■ WHAT TO WORK ON:
In the listing below, find the line that contains "HONEST FRAMING: research" and the line that contains "of a CM type". Quote both and every line between them, exactly, and nothing more.

■ LISTED ENTRIES:

=== Section Start ===

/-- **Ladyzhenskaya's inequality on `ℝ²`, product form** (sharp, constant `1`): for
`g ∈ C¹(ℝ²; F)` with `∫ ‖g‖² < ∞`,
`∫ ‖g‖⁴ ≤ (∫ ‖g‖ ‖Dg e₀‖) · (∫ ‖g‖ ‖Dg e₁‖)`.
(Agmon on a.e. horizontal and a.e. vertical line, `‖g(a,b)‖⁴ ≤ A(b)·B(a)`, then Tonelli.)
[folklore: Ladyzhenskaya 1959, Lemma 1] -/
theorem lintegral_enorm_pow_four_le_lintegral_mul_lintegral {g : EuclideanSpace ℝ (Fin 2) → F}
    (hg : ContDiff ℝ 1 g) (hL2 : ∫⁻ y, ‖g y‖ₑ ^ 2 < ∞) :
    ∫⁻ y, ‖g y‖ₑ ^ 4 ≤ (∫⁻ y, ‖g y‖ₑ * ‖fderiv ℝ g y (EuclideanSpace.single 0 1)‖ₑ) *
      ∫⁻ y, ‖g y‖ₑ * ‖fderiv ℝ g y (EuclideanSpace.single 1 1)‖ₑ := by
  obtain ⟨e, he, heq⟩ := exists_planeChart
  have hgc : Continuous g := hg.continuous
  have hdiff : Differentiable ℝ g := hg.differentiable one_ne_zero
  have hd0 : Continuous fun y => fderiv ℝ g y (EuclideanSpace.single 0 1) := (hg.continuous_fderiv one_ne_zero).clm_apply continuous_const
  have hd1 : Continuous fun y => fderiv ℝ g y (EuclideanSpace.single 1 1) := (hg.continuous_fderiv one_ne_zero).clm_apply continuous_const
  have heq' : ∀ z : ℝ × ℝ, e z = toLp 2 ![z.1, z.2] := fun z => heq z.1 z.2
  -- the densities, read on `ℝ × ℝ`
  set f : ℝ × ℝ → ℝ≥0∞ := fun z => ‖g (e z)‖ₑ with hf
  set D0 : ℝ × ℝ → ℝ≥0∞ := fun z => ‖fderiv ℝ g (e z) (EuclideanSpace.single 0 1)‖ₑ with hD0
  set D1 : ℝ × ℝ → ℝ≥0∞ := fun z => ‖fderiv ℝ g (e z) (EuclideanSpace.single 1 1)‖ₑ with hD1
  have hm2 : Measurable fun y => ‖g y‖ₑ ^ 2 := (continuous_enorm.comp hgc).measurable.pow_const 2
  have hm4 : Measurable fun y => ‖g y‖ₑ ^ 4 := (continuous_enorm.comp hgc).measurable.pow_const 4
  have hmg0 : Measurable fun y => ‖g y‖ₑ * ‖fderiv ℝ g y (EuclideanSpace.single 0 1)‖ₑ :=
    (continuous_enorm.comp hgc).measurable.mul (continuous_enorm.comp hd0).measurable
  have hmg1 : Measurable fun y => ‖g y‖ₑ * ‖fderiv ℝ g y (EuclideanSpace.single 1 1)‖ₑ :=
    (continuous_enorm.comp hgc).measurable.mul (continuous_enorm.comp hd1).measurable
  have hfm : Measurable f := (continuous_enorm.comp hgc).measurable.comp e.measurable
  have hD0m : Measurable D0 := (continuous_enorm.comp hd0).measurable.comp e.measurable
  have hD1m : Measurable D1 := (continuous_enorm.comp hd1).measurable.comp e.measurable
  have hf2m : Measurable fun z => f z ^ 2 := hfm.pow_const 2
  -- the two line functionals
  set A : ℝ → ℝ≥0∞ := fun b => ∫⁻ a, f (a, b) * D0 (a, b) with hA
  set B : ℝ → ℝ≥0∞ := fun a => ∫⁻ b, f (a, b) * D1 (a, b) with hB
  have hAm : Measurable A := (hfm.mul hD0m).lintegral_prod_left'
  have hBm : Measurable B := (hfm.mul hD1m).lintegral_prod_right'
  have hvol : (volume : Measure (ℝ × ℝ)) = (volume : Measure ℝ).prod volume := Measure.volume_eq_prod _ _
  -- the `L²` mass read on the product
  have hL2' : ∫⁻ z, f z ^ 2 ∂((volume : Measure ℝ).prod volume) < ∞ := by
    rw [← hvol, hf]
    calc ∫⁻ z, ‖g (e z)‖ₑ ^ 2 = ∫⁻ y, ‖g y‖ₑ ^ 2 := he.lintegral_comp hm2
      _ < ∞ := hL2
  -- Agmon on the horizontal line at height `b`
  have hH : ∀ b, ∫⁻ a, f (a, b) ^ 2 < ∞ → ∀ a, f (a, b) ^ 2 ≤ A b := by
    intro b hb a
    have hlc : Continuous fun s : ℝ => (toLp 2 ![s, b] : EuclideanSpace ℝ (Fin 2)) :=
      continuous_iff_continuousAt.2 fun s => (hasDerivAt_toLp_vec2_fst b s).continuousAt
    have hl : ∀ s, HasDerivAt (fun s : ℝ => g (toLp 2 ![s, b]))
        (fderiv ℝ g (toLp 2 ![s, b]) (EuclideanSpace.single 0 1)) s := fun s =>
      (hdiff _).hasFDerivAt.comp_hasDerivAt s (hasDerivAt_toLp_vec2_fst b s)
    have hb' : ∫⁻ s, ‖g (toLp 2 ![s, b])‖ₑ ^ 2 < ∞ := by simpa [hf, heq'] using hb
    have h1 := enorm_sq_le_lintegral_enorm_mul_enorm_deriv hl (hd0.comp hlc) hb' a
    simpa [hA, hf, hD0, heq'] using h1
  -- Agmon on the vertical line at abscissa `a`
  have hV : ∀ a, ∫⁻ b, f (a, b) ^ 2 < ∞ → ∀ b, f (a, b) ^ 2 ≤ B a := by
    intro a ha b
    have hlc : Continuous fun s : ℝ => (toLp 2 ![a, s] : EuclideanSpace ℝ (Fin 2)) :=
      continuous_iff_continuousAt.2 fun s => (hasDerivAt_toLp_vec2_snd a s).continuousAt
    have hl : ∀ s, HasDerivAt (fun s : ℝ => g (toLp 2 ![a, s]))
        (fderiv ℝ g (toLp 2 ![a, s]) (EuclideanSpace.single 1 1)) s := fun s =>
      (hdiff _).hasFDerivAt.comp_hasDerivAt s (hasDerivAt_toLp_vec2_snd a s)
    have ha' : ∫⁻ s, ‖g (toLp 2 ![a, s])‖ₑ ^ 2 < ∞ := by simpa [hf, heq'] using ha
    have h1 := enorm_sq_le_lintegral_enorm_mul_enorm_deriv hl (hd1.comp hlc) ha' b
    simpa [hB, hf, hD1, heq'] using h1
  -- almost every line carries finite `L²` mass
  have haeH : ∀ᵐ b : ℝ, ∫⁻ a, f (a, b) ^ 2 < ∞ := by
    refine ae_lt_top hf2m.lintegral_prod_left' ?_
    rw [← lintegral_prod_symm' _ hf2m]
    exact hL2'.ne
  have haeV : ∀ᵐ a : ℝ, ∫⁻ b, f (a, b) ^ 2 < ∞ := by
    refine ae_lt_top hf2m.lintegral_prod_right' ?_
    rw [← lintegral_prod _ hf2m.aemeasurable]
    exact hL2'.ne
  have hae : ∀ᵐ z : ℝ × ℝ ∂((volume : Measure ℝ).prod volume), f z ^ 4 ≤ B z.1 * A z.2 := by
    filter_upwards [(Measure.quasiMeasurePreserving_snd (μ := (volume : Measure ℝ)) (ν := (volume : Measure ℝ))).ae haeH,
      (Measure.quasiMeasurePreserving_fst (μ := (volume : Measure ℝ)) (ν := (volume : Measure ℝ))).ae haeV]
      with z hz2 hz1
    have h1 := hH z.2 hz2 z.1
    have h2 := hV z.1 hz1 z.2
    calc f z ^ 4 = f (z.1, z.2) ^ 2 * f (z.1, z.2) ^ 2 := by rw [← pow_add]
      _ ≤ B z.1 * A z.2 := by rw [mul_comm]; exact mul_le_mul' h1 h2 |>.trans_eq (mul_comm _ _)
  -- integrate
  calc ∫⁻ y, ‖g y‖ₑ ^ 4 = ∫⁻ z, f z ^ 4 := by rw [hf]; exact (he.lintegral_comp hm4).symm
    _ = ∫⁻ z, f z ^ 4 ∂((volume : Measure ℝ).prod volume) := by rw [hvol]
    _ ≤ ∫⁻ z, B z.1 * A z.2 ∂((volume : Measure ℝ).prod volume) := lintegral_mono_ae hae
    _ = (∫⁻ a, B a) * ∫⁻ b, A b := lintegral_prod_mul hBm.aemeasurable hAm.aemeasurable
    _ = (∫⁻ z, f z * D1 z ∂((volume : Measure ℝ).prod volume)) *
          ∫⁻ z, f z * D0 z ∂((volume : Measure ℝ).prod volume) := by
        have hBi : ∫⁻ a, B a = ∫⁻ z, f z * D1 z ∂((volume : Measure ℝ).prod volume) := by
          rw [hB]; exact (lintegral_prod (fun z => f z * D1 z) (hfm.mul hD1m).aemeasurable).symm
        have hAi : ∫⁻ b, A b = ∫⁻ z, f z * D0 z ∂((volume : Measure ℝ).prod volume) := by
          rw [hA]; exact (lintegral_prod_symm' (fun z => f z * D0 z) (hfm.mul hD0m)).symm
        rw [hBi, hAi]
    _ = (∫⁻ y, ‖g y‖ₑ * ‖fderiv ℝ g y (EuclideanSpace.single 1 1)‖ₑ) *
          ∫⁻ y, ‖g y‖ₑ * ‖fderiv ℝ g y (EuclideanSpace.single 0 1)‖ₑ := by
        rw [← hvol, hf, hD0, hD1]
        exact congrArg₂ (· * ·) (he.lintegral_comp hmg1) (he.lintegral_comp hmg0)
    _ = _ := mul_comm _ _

=== Section End ===
=== Section Start ===

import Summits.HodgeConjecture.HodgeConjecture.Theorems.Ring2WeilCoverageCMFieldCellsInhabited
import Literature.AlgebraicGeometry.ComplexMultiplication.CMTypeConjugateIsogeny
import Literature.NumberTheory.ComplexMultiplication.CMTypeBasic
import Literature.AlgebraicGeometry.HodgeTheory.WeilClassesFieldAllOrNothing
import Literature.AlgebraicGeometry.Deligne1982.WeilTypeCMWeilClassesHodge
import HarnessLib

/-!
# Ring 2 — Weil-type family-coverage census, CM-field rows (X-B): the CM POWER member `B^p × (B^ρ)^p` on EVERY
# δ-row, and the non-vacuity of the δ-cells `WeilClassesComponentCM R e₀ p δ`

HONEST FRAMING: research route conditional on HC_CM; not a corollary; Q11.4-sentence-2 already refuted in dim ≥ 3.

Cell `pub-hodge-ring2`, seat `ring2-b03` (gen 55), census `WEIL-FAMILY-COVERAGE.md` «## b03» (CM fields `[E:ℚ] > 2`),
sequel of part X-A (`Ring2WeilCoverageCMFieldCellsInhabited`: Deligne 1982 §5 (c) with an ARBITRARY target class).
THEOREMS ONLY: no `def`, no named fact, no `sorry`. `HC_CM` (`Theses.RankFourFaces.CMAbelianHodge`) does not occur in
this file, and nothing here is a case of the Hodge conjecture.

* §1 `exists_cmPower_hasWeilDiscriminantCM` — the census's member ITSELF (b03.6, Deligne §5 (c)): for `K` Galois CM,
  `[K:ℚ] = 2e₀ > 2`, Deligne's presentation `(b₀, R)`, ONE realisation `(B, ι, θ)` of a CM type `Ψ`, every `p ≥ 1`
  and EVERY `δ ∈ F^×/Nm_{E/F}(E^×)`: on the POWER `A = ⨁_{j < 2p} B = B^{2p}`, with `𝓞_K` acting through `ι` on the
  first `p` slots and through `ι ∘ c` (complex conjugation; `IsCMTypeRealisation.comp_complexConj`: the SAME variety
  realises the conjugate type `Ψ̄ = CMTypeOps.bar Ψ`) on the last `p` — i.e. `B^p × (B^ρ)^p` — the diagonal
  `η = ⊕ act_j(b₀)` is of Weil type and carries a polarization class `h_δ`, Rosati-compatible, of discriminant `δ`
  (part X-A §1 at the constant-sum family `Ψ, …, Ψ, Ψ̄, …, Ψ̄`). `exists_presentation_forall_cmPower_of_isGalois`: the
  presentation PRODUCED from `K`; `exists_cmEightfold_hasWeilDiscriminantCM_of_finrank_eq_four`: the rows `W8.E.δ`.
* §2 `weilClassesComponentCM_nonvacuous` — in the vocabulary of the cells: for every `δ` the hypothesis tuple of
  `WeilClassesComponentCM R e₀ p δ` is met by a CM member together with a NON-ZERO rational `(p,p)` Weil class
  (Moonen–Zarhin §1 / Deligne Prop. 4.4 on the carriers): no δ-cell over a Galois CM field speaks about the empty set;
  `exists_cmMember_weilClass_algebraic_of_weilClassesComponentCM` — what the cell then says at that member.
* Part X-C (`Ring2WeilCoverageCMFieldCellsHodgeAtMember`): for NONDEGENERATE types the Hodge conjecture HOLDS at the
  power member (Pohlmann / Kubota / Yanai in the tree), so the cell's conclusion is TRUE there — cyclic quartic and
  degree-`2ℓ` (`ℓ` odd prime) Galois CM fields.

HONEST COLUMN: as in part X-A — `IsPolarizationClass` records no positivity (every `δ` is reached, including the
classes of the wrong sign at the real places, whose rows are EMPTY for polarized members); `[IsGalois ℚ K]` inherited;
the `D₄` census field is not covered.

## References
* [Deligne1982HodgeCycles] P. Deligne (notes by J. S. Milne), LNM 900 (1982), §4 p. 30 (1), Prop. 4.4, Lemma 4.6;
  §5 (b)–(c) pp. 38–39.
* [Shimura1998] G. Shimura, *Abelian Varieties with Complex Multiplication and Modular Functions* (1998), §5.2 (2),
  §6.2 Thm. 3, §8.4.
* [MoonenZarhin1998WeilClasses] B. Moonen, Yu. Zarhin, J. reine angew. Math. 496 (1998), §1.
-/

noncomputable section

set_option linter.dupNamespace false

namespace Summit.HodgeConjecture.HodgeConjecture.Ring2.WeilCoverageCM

=== Section End ===

■ EXPECTED ANSWER:
HONEST FRAMING: research route conditional on HC_CM; not a corollary; Q11.4-sentence-2 already refuted in dim ≥ 3.

Cell `pub-hodge-ring2`, seat `ring2-b03` (gen 55), census `WEIL-FAMILY-COVERAGE.md` «## b03» (CM fields `[E:ℚ] > 2`),
sequel of part X-A (`Ring2WeilCoverageCMFieldCellsInhabited`: Deligne 1982 §5 (c) with an ARBITRARY target class).
THEOREMS ONLY: no `def`, no named fact, no `sorry`. `HC_CM` (`Theses.RankFourFaces.CMAbelianHodge`) does not occur in
this file, and nothing here is a case of the Hodge conjecture.

* §1 `exists_cmPower_hasWeilDiscriminantCM` — the census's member ITSELF (b03.6, Deligne §5 (c)): for `K` Galois CM,
  `[K:ℚ] = 2e₀ > 2`, Deligne's presentation `(b₀, R)`, ONE realisation `(B, ι, θ)` of a CM type `Ψ`, every `p ≥ 1`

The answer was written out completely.